_EXERCISE BRIEF_. In the entries that follow, copy exactly each line from the first through the line with "the true one-step".

(Beginning of EXTRACTED INFORMATION)

import Summits.QuantumFields.YangMills.Theorems.UnitScaleTiltProp7LocMinOfJointRow
import Summits.QuantumFields.YangMills.Theorems.UnitScaleTiltProp7FirstVariationMultiplierBoundWeakEL
import Summits.QuantumFields.YangMills.Theorems.UnitScaleTiltProp7CurvedLandauRowA
import Summits.QuantumFields.YangMills.Theorems.UnitScaleTiltMinimiserStabilityRegPrPV3EChart
import Summits.QuantumFields.YangMills.Theorems.UnitScaleTiltProp7SPrintIn19Dict
import HarnessLib

/-!
# Route `UnitScaleTilt`, crux K1 child «MinimiserStabilityRegPr» (stmt-QuantumFields-19200) — `hcoW` OF THE EX KNIT OF RECORD v3.2ˢ FROM THE Q-ROWS
# (the EX twin of ★p1-19200 g13's ✓`Prop7LocMinOfMultiplierRows`; named (o2) by ★p1 g13 2026-08-28 13:39Z)

Cell `ym3-torus`, width seat `ym-ust-19200-w4` (gen 4).  THEOREMS ONLY (0 `def`, 0 `sorry`).  YM₃ on T³ is a ladder rung (R3), not the Clay problem; nothing here
claims the stub, the crux, d = 4 or the mass gap.

WHAT IS PROVED (ns `…Theorems.Prop7HcoWOfQRows`).  ★★★ `hcoW_of_QRowsW`: HYPOTHESIS = the binder prefix of `hcoW` (✓`Prop7StubEXOfChartPiecesTwS5.stubEX_of_chartPiecesTwS5` ∕
✓`…TwS4`) VERBATIM — member, radii, `W ∈ (6)(e) ∩ 𝔅_k(V)`, the E–L clause over `𝔅_k(V)`, `RestrictedPrint`, self-adjoint chart coordinate `A` with `U₁ = e^{iηA}`,
(136)∕(138)∕(139), the moved competitor in (6)(e) — concluding, for the direction `D := η·A`, the Q-ROWS of ★p1's E′ door: a sup-radius `s` (`4s ≤ 1`), HESS_W′
`κ·Σ‖ηA‖² ≤ Σ_p‖ℒ_p(ηA)‖²`, the JOINT remainder row `Σ_c‖(Q (K−n) (iηA))(c)‖ ≤ C₁ℓ⁻¹·Σ‖ηA‖² + C₂ℓ·Σ_p‖ℒ_p(ηA)‖²` for EVERY recursion family `Q` of the true one-step
linearisations along `W`'s tower (the letters of ✓`Prop7FirstVariationExactPairing` ∕ ✓`Prop7LocMinOfMultiplierRows`, `U₀ := W`), and the window `2eC₂ ≤ ⅛`,
`2eC₁ℓ⁻² + 15552s² + 216·regThreshold(e) ≤ κ∕8` at the competitor radius `e`; CONCLUSION = `hcoW` VERBATIM.  PROOF: `e₇` is shrunk to `min e₇ (10¹⁰L⁶)⁻¹`; the
first-variation bound in the `Q`-currency AT AN E–L-CRITICAL POINT is ★routeR-w2 g2's ✓`Prop7FirstVariationMultiplierBoundWeakEL.abs_lin_le_sum_norm_trueLinIter_weakEL`
fed by ✓`Prop7FirstVariationWeakEL.weakEL_of_fibreEL` (the knit's clause ⟹ the weak letter) at `A := I•(η•A)` (skew-adjoint, traceless: the two-line facts of ★p1's ✓`I_smul_mem_skewAdjoint` ∕
✓`trace_I_smul_eq_zero`, inlined), `Q` from ✓`Prop7CurvedLandauRowA.exists_trueLinIter_family`; then ✓`Prop7LocMinOfJointRow.linRow_of_QRows` and the Taylor door
✓`wilsonAction4_le_expChart_of_linRow`, with `U₁ = expHermField(η·A)` as in ✓`Prop7HcoWOfJointRows`.

HONEST SCOPE.  Bookkeeping over landed letters: the HESS_W′ row ((H1) ✓`Prop7HessWOfFibreCoreT3` on the Landau slice) and the JOINT remainder row (N3b) remain the
displayed suppliers; nothing of print is asserted.  `--supports stmt-QuantumFields-19200`, count-neutral.

References: T. Bałaban, CMP 102 (1985) 277–309 [Balaban1985Variational] ((2), (6) p.278, (47)–(49) pp.285–286, (112) p.294, (116) p.295, (136)–(143) pp.298–299,
Prop. 7 p.299); CMP 99 (1985) 389–434 [Balaban1985BackgroundPropagators] ((3.11) p.392); CMP 98 (1985) 17–51 [Balaban1985Averaging] ((11) p.19).
-/

set_option autoImplicit false
noncomputable section

open scoped BigOperators Matrix.Norms.L2Operator Matrix Topology
open Filter NormedSpace

namespace Summit.QuantumFields.YangMills.Theorems.Prop7HcoWOfQRows

open Literature.MathematicalPhysics.QuantumFieldTheory.Balaban1983to89
open Literature.MathematicalPhysics.QuantumFieldTheory.Balaban1983to89.T3ContinuumYM3Torus
open Literature.MathematicalPhysics.QuantumFieldTheory.Balaban1983to89.T3UnitLawDensityEML (ℰp)
open Literature.MathematicalPhysics.QuantumFieldTheory.Balaban1983to89.T3ConstrainedMinimiser (fibre)
open Literature.MathematicalPhysics.QuantumFieldTheory.Balaban1983to89.T3PrintedRegularMinimiser
open Literature.MathematicalPhysics.QuantumFieldTheory.Balaban1983to89.T3RegularMinimiser
open Literature.MathematicalPhysics.QuantumFieldTheory.Balaban1983to89.T3Thm1Carrier
open T4Continuum BlockAveraging AveragingRT ExpMeanLog BlockAveragingEMLLinearised BlockAveragingEMLLinearisedBackground BlockAveragingEMLProp2
open B10Eq27TorusAxialLog (pull)
open T3SectALandauChart (emb15 eta bgUnits pos_of_regPr)
open Summit.QuantumFields.YangMills.Theorems.Prop7SPrint (basePt RestrictedPrint)
open Summit.QuantumFields.YangMills.Theorems.Prop7TPrint (expHerm expHermField expHermField_apply coe_expHerm)
open Summit.QuantumFields.YangMills.Theorems.Prop7SPrintIn19 (trace_eq_zero_of_exp_mem_SU2)
open Summit.QuantumFields.YangMills.Theorems.Prop7LocMinOfJointRow (wilsonAction4_le_expChart_of_linRow linRow_of_QRows)
open Summit.QuantumFields.YangMills.Theorems.Prop7CurvedLandauRowA (exists_trueLinIter_family)
open Summit.QuantumFields.YangMills.Theorems.Prop7FirstVariationWeakEL (weakEL_of_fibreEL)
open Summit.QuantumFields.YangMills.Theorems.Prop7FirstVariationMultiplierBoundWeakEL (abs_lin_le_sum_norm_trueLinIter_weakEL)

/-- ★★★ **`hcoW` OF THE EX KNIT v3.2ˢ FROM THE Q-ROWS AT THE E–L-CRITICAL CHART BACKGROUND.**  See the module docstring. [cite: Balaban1985Variational, (141)-(143) p.299, (116) p.295, (47)-(49) pp.285-286, (112) p.294, (2), (6) p.278; Balaban1985BackgroundPropagators, (3.11) p.392] -/
theorem hcoW_of_QRowsW
    (hQW : ∀ (L : ℕ), 1 < L → ∀ (B₁ : ℝ), 0 < B₁ → ∃ e₇ c₇ : ℝ, 0 < e₇ ∧ 0 < c₇ ∧
      ∀ (F : T3Family), F.L = L → ∀ (n K : ℕ) (hnK : n < K) (e α : ℝ) (V : GaugeField (F.P n) 0 (Matrix.specialUnitaryGroup (Fin 2) ℂ))
        (W U₁ : GaugeField (F.P K) 0 (Matrix.specialUnitaryGroup (Fin 2) ℂ)) (u : GaugeTransf (F.P K) 0 (Matrix.specialUnitaryGroup (Fin 2) ℂ))
        (A : PBond (F.P K) 0 → Matrix (Fin 2) (Fin 2) ℂ),
        0 < e → e ≤ e₇ → 0 < α → α ≤ c₇ → W ∈ regFibrePr F n K hnK.le e V →
        (∀ γ : ℝ → GaugeField (F.P K) 0 (Matrix.specialUnitaryGroup (Fin 2) ℂ), γ 0 = W → (∀ t, γ t ∈ fibre F ℰp n K hnK.le V) →
          (∀ b, DifferentiableAt ℝ (fun t => ((γ t b : Matrix.specialUnitaryGroup (Fin 2) ℂ) : Matrix (Fin 2) (Fin 2) ℂ)) 0) →
            deriv (fun t => wilsonAction4 (γ t)) 0 = 0) →
        RestrictedPrint F n K W u → (∀ b : PBond (F.P K) 0, IsSelfAdjoint (A b)) →
        (∀ b : PBond (F.P K) 0, ((U₁ b : Matrix.specialUnitaryGroup (Fin 2) ℂ) : Matrix (Fin 2) (Fin 2) ℂ) = exp (Complex.I • ((eta F n K) • A b))) →
        (∃ (β₀ B₂ : ℝ) (len : B7Prop1Explicit.Site (F.P K).d → ℝ),
          B8Thm2TorusAt.C136T (F.P K).L (K - n) (eta F n K) β₀ B₁ B₂ len α (pull (bgUnits F K W) (basePt F n K)) (pull A (basePt F n K))) →
        B8Eq138LandauZd.IsLandau138 (F.P K).L (K - n) (eta F n K) (Set.univ : Set (B7Prop1Explicit.Site (F.P K).d)) (B8Thm4TorusAt.torusLam (K - n))
          (pull (bgUnits F K W) (basePt F n K)) (pull A (basePt F n K)) →
        B8Thm2TorusAt.C139T (F.P K).L (K - n) (eta F n K) B₁ α (pull (bgUnits F K W) (basePt F n K)) (pull A (basePt F n K)) →
        GaugeField.gaugeAct u (emb15 W U₁) ∈ regFibrePr F n K hnK.le e V →
          ∃ s κ C₁ C₂ : ℝ, (∀ b : PBond (F.P K) 0, ‖(eta F n K • A) b‖ ≤ s) ∧ 4 * s ≤ 1 ∧
            κ * ∑ b : PBond (F.P K) 0, ‖(eta F n K • A) b‖ ^ 2 ≤ ∑ p : Plaq (F.P K) 0, ‖((Complex.I • (eta F n K • A) ⟨p.src, p.μ⟩) + ((W ⟨p.src, p.μ⟩ : Matrix (Fin 2) (Fin 2) ℂ) * (Complex.I • (eta F n K • A) ⟨p.src.shift p.μ, p.ν⟩) * star (W ⟨p.src, p.μ⟩ : Matrix (Fin 2) (Fin 2) ℂ))
            - (((W ⟨p.src, p.μ⟩ * W ⟨p.src.shift p.μ, p.ν⟩ * (W ⟨p.src.shift p.ν, p.μ⟩)⁻¹ : Matrix.specialUnitaryGroup (Fin 2) ℂ) : Matrix (Fin 2) (Fin 2) ℂ) * (Complex.I • (eta F n K • A) ⟨p.src.shift p.ν, p.μ⟩) * star ((W ⟨p.src, p.μ⟩ * W ⟨p.src.shift p.μ, p.ν⟩ * (W ⟨p.src.shift p.ν, p.μ⟩)⁻¹ : Matrix.specialUnitaryGroup (Fin 2) ℂ) : Matrix (Fin 2) (Fin 2) ℂ))
            - (((GaugeField.plaqHol W p : Matrix.specialUnitaryGroup (Fin 2) ℂ) : Matrix (Fin 2) (Fin 2) ℂ) * (Complex.I • (eta F n K • A) ⟨p.src, p.ν⟩) * star ((GaugeField.plaqHol W p : Matrix.specialUnitaryGroup (Fin 2) ℂ) : Matrix (Fin 2) (Fin 2) ℂ)))‖ ^ 2 ∧
            (∀ (Q : (k : ℕ) → (PBond (F.P K) 0 → Matrix (Fin 2) (Fin 2) ℂ) → PBond (F.P K) k → Matrix (Fin 2) (Fin 2) ℂ), (∀ Y, Q 0 Y = Y) →
        (∀ (k : ℕ) (Y : PBond (F.P K) 0 → Matrix (Fin 2) (Fin 2) ℂ) (c : PBond (F.P K) (k + 1)), Q (k + 1) Y c
          = fderiv ℂ (eml : (Idx (F.P K) → Matrix (Fin 2) (Fin 2) ℂ) → Matrix (Fin 2) (Fin 2) ℂ)
              (fun i => ((loopHol (Averaging.iter (fun i => blockAvg (P := F.P K) (j := i) (expMeanLogSU (n := Fin 2))) k W) c i :
                Matrix.specialUnitaryGroup (Fin 2) ℂ) : Matrix (Fin 2) (Fin 2) ℂ))
              (fun i => covWalkSum (Averaging.iter (fun i => blockAvg (P := F.P K) (j := i) (expMeanLogSU (n := Fin 2))) k W) (Q k Y)
                  (walk (emb c.src) (loopWord (F.P K).L c.dir (off i.1) i.2.1 i.2.2))
                * ((loopHol (Averaging.iter (fun i => blockAvg (P := F.P K) (j := i) (expMeanLogSU (n := Fin 2))) k W) c i :
                  Matrix.specialUnitaryGroup (Fin 2) ℂ) : Matrix (Fin 2) (Fin 2) ℂ))
              * star ((corr (expMeanLogSU (n := Fin 2)) (Averaging.iter (fun i => blockAvg (P := F.P K) (j := i) (expMeanLogSU (n := Fin 2))) k W) c :
                  Matrix.specialUnitaryGroup (Fin 2) ℂ) : Matrix (Fin 2) (Fin 2) ℂ)
            + ((corr (expMeanLogSU (n := Fin 2)) (Averaging.iter (fun i => blockAvg (P := F.P K) (j := i) (expMeanLogSU (n := Fin 2))) k W) c :
                  Matrix.specialUnitaryGroup (Fin 2) ℂ) : Matrix (Fin 2) (Fin 2) ℂ)
              * covWalkSum (Averaging.iter (fun i => blockAvg (P := F.P K) (j := i) (expMeanLogSU (n := Fin 2))) k W) (Q k Y)
                  (walk (emb c.src) (List.replicate (F.P K).L (c.dir, true)))
              * star ((corr (expMeanLogSU (n := Fin 2)) (Averaging.iter (fun i => blockAvg (P := F.P K) (j := i) (expMeanLogSU (n := Fin 2))) k W) c :
                  Matrix.specialUnitaryGroup (Fin 2) ℂ) : Matrix (Fin 2) (Fin 2) ℂ)) →
            ∑ c : PBond (F.P K) (K - n), ‖Q (K - n) (fun b => Complex.I • (eta F n K • A) b) c‖
              ≤ C₁ * ((F.L : ℝ) ^ (K - n))⁻¹ * ∑ b : PBond (F.P K) 0, ‖(eta F n K • A) b‖ ^ 2
                + C₂ * (F.L : ℝ) ^ (K - n) * ∑ p : Plaq (F.P K) 0, ‖((Complex.I • (eta F n K • A) ⟨p.src, p.μ⟩) + ((W ⟨p.src, p.μ⟩ : Matrix (Fin 2) (Fin 2) ℂ) * (Complex.I • (eta F n K • A) ⟨p.src.shift p.μ, p.ν⟩) * star (W ⟨p.src, p.μ⟩ : Matrix (Fin 2) (Fin 2) ℂ))
            - (((W ⟨p.src, p.μ⟩ * W ⟨p.src.shift p.μ, p.ν⟩ * (W ⟨p.src.shift p.ν, p.μ⟩)⁻¹ : Matrix.specialUnitaryGroup (Fin 2) ℂ) : Matrix (Fin 2) (Fin 2) ℂ) * (Complex.I • (eta F n K • A) ⟨p.src.shift p.ν, p.μ⟩) * star ((W ⟨p.src, p.μ⟩ * W ⟨p.src.shift p.μ, p.ν⟩ * (W ⟨p.src.shift p.ν, p.μ⟩)⁻¹ : Matrix.specialUnitaryGroup (Fin 2) ℂ) : Matrix (Fin 2) (Fin 2) ℂ))
            - (((GaugeField.plaqHol W p : Matrix.specialUnitaryGroup (Fin 2) ℂ) : Matrix (Fin 2) (Fin 2) ℂ) * (Complex.I • (eta F n K • A) ⟨p.src, p.ν⟩) * star ((GaugeField.plaqHol W p : Matrix.specialUnitaryGroup (Fin 2) ℂ) : Matrix (Fin 2) (Fin 2) ℂ)))‖ ^ 2) ∧
            2 * e * C₂ ≤ 1 / 8 ∧
            2 * e * C₁ * (((F.L : ℝ) ^ (K - n)) ^ 2)⁻¹ + 15552 * s ^ 2 + 216 * regThreshold F n K e ≤ κ / 8) :
    ∀ (L : ℕ), 1 < L → ∀ (B₁ : ℝ), 0 < B₁ → ∃ e₇ c₇ : ℝ, 0 < e₇ ∧ 0 < c₇ ∧
      ∀ (F : T3Family), F.L = L → ∀ (n K : ℕ) (hnK : n < K) (e α : ℝ) (V : GaugeField (F.P n) 0 (Matrix.specialUnitaryGroup (Fin 2) ℂ))
        (W U₁ : GaugeField (F.P K) 0 (Matrix.specialUnitaryGroup (Fin 2) ℂ)) (u : GaugeTransf (F.P K) 0 (Matrix.specialUnitaryGroup (Fin 2) ℂ))
        (A : PBond (F.P K) 0 → Matrix (Fin 2) (Fin 2) ℂ),
        0 < e → e ≤ e₇ → 0 < α → α ≤ c₇ → W ∈ regFibrePr F n K hnK.le e V →
        (∀ γ : ℝ → GaugeField (F.P K) 0 (Matrix.specialUnitaryGroup (Fin 2) ℂ), γ 0 = W → (∀ t, γ t ∈ fibre F ℰp n K hnK.le V) →
          (∀ b, DifferentiableAt ℝ (fun t => ((γ t b : Matrix.specialUnitaryGroup (Fin 2) ℂ) : Matrix (Fin 2) (Fin 2) ℂ)) 0) →
            deriv (fun t => wilsonAction4 (γ t)) 0 = 0) →
        RestrictedPrint F n K W u → (∀ b : PBond (F.P K) 0, IsSelfAdjoint (A b)) →
        (∀ b : PBond (F.P K) 0, ((U₁ b : Matrix.specialUnitaryGroup (Fin 2) ℂ) : Matrix (Fin 2) (Fin 2) ℂ) = exp (Complex.I • ((eta F n K) • A b))) →
        (∃ (β₀ B₂ : ℝ) (len : B7Prop1Explicit.Site (F.P K).d → ℝ),
          B8Thm2TorusAt.C136T (F.P K).L (K - n) (eta F n K) β₀ B₁ B₂ len α (pull (bgUnits F K W) (basePt F n K)) (pull A (basePt F n K))) →
        B8Eq138LandauZd.IsLandau138 (F.P K).L (K - n) (eta F n K) (Set.univ : Set (B7Prop1Explicit.Site (F.P K).d)) (B8Thm4TorusAt.torusLam (K - n))
          (pull (bgUnits F K W) (basePt F n K)) (pull A (basePt F n K)) →
        B8Thm2TorusAt.C139T (F.P K).L (K - n) (eta F n K) B₁ α (pull (bgUnits F K W) (basePt F n K)) (pull A (basePt F n K)) →
        GaugeField.gaugeAct u (emb15 W U₁) ∈ regFibrePr F n K hnK.le e V →
          wilsonAction4 W ≤ wilsonAction4 (emb15 W U₁) := by
  intro L hL B₁ hB₁
  obtain ⟨e₇, c₇, he₇, hc₇, H⟩ := hQW L hL B₁ hB₁
  have hL0 : (0 : ℝ) < (L : ℝ) := by exact_mod_cast (show 0 < L by omega)
  have hbig : (0 : ℝ) < 10 ^ 10 * (L : ℝ) ^ 6 := by positivity
  refine ⟨min e₇ (10 ^ 10 * (L : ℝ) ^ 6)⁻¹, c₇, lt_min he₇ (inv_pos.mpr hbig), hc₇, ?_⟩
  intro F hF n K hnK e α V W U₁ u A he heε hα hαc hWreg hEL hRP hA hU₁ h136 h138 h139 hmem
  have he₇ : e ≤ e₇ := heε.trans (min_le_left _ _)
  have heL : 10 ^ 10 * (F.L : ℝ) ^ 6 * e ≤ 1 := by
    rw [hF]
    have h1 : e ≤ (10 ^ 10 * (L : ℝ) ^ 6)⁻¹ := heε.trans (min_le_right _ _)
    calc 10 ^ 10 * (L : ℝ) ^ 6 * e ≤ 10 ^ 10 * (L : ℝ) ^ 6 * (10 ^ 10 * (L : ℝ) ^ 6)⁻¹ := mul_le_mul_of_nonneg_left h1 hbig.le
      _ = 1 := mul_inv_cancel₀ hbig.ne'
  obtain ⟨s, κ, C₁, C₂, hDs, hs4, hq, hJ, hw₁, hw₂⟩ :=
    H F hF n K hnK e α V W U₁ u A he he₇ hα hαc hWreg hEL hRP hA hU₁ h136 h138 h139 hmem
  -- the direction `D := η·A` is Hermitian-traceless, so `U₁ = expHermField (η·A)` and `I•D` is `𝔰𝔲(2)`-valued
  have hDh : ∀ b : PBond (F.P K) 0, ((eta F n K • A) b).IsHermitian ∧ Matrix.trace ((eta F n K • A) b) = 0 := fun b => by
    have hmemb : exp (Complex.I • ((eta F n K) • A b)) ∈ Matrix.specialUnitaryGroup (Fin 2) ℂ := hU₁ b ▸ (U₁ b).prop
    exact ⟨(IsSelfAdjoint.all (eta F n K)).smul (hA b), trace_eq_zero_of_exp_mem_SU2 hmemb ((hDs b).trans (by linarith))⟩
  have hU₁eq : U₁ = expHermField (eta F n K • A) := by
    funext b
    apply Subtype.ext
    rw [hU₁ b, expHermField_apply, coe_expHerm (hDh b)]
    rfl
  obtain ⟨hWfib, hreg⟩ := (mem_regFibrePr_iff F).mp hWreg
  -- a recursion family of the true linearisations along `W`'s tower, and (141) in the `Q`-currency at the E–L-critical `W`
  obtain ⟨Q, hQ0, hQs⟩ := exists_trueLinIter_family (N := 2) W
  have hELQ := abs_lin_le_sum_norm_trueLinIter_weakEL F hnK.le hWfib (weakEL_of_fibreEL F hnK.le hEL) he heL hreg Q hQ0 hQs
    (fun b => Complex.I • (eta F n K • A) b)
    (fun b => by
      rw [skewAdjoint.mem_iff, star_smul, Complex.star_def, Complex.conj_I, Matrix.star_eq_conjTranspose, (hDh b).1.eq, neg_smul])
    (fun b => by rw [Matrix.trace_smul, (hDh b).2, smul_zero])
  have hlin := linRow_of_QRows F he.le W (eta F n K • A) hELQ (hJ Q hQ0 hQs) hq hw₁ hw₂
  rw [hU₁eq]
  exact wilsonAction4_le_expChart_of_linRow F hreg (eta F n K • A) hDh hDs hs4 hlin

end Summit.QuantumFields.YangMills.Theorems.Prop7HcoWOfQRows

end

(End of EXTRACTED INFORMATION)

_SOLUTION_.
import Summits.QuantumFields.YangMills.Theorems.UnitScaleTiltProp7LocMinOfJointRow
import Summits.QuantumFields.YangMills.Theorems.UnitScaleTiltProp7FirstVariationMultiplierBoundWeakEL
import Summits.QuantumFields.YangMills.Theorems.UnitScaleTiltProp7CurvedLandauRowA
import Summits.QuantumFields.YangMills.Theorems.UnitScaleTiltMinimiserStabilityRegPrPV3EChart
import Summits.QuantumFields.YangMills.Theorems.UnitScaleTiltProp7SPrintIn19Dict
import HarnessLib

/-!
# Route `UnitScaleTilt`, crux K1 child «MinimiserStabilityRegPr» (stmt-QuantumFields-19200) — `hcoW` OF THE EX KNIT OF RECORD v3.2ˢ FROM THE Q-ROWS
# (the EX twin of ★p1-19200 g13's ✓`Prop7LocMinOfMultiplierRows`; named (o2) by ★p1 g13 2026-08-28 13:39Z)

Cell `ym3-torus`, width seat `ym-ust-19200-w4` (gen 4).  THEOREMS ONLY (0 `def`, 0 `sorry`).  YM₃ on T³ is a ladder rung (R3), not the Clay problem; nothing here
claims the stub, the crux, d = 4 or the mass gap.

WHAT IS PROVED (ns `…Theorems.Prop7HcoWOfQRows`).  ★★★ `hcoW_of_QRowsW`: HYPOTHESIS = the binder prefix of `hcoW` (✓`Prop7StubEXOfChartPiecesTwS5.stubEX_of_chartPiecesTwS5` ∕
✓`…TwS4`) VERBATIM — member, radii, `W ∈ (6)(e) ∩ 𝔅_k(V)`, the E–L clause over `𝔅_k(V)`, `RestrictedPrint`, self-adjoint chart coordinate `A` with `U₁ = e^{iηA}`,
(136)∕(138)∕(139), the moved competitor in (6)(e) — concluding, for the direction `D := η·A`, the Q-ROWS of ★p1's E′ door: a sup-radius `s` (`4s ≤ 1`), HESS_W′
`κ·Σ‖ηA‖² ≤ Σ_p‖ℒ_p(ηA)‖²`, the JOINT remainder row `Σ_c‖(Q (K−n) (iηA))(c)‖ ≤ C₁ℓ⁻¹·Σ‖ηA‖² + C₂ℓ·Σ_p‖ℒ_p(ηA)‖²` for EVERY recursion family `Q` of the true one-step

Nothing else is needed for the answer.